─── TASK MATERIAL

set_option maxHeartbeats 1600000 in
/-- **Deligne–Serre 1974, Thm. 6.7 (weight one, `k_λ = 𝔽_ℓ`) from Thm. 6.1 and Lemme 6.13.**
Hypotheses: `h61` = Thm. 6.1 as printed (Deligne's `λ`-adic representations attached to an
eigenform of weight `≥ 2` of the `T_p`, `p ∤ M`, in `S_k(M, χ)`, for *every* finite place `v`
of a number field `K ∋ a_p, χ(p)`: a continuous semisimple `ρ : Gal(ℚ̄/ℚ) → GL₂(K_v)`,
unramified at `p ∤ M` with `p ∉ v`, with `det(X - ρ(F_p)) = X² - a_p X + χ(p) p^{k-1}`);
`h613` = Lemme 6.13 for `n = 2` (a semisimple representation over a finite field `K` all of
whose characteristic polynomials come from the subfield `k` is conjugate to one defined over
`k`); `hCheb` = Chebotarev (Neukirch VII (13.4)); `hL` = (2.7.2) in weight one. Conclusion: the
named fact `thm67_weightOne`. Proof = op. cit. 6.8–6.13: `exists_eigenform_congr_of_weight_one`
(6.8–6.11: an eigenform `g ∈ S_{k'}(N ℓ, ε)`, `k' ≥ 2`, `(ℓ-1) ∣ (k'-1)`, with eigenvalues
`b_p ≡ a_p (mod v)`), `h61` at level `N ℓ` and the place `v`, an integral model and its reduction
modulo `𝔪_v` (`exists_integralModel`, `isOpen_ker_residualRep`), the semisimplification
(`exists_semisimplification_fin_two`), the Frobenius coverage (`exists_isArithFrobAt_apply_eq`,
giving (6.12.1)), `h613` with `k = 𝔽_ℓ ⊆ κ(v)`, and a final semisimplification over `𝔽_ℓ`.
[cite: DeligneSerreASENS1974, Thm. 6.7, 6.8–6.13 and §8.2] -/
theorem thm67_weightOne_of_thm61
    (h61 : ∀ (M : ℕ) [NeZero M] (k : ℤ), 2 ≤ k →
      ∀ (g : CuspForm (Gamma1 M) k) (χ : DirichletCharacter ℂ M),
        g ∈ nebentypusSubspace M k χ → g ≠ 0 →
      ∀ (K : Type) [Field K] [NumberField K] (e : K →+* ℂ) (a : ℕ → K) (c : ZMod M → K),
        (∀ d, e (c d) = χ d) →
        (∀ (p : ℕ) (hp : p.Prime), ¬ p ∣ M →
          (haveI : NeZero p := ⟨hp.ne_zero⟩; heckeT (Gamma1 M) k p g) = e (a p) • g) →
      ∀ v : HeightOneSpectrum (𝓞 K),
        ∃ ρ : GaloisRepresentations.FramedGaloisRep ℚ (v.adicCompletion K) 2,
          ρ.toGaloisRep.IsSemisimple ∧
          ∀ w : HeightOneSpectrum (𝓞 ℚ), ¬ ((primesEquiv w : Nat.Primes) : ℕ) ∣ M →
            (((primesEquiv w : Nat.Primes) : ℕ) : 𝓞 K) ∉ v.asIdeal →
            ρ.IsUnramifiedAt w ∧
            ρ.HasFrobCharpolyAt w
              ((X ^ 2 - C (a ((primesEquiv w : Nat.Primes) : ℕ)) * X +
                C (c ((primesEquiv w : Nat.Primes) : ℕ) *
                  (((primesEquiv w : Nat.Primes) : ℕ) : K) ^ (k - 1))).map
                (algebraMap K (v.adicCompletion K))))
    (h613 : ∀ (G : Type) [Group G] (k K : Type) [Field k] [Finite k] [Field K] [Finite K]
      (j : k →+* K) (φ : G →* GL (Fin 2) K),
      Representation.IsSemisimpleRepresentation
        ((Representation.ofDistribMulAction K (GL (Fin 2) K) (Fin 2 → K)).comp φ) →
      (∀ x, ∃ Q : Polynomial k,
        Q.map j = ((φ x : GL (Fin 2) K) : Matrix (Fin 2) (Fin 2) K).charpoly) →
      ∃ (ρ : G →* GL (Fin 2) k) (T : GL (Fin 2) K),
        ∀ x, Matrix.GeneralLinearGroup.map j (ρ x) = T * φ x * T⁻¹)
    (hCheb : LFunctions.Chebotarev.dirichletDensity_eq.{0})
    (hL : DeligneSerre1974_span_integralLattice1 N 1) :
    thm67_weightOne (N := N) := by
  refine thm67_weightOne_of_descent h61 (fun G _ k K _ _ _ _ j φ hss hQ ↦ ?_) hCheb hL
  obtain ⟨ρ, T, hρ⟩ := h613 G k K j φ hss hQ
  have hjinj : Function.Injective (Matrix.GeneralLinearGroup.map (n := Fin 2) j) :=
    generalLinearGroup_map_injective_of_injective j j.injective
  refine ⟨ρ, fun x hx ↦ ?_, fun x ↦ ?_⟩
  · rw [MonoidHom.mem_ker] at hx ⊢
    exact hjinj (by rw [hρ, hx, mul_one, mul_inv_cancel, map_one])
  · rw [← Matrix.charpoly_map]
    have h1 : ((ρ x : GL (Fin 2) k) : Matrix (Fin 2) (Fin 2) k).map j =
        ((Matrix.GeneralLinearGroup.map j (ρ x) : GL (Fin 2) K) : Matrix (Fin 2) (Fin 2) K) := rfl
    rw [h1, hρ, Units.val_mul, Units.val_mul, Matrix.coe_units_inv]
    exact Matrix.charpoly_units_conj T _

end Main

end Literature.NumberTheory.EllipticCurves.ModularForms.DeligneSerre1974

──────

YOUR INSTRUCTIONS: Copy out the lines from the line containing "generalLinearGroup_map_injective_of_injective j j.injective" to the end of the listing above, without alteration.

REPLY:
    generalLinearGroup_map_injective_of_injective j j.injective
  refine ⟨ρ, fun x hx ↦ ?_, fun x ↦ ?_⟩
  · rw [MonoidHom.mem_ker] at hx ⊢
    exact hjinj (by rw [hρ, hx, mul_one, mul_inv_cancel, map_one])
  · rw [← Matrix.charpoly_map]
    have h1 : ((ρ x : GL (Fin 2) k) : Matrix (Fin 2) (Fin 2) k).map j =
        ((Matrix.GeneralLinearGroup.map j (ρ x) : GL (Fin 2) K) : Matrix (Fin 2) (Fin 2) K) := rfl
    rw [h1, hρ, Units.val_mul, Units.val_mul, Matrix.coe_units_inv]
    exact Matrix.charpoly_units_conj T _

end Main

end Literature.NumberTheory.EllipticCurves.ModularForms.DeligneSerre1974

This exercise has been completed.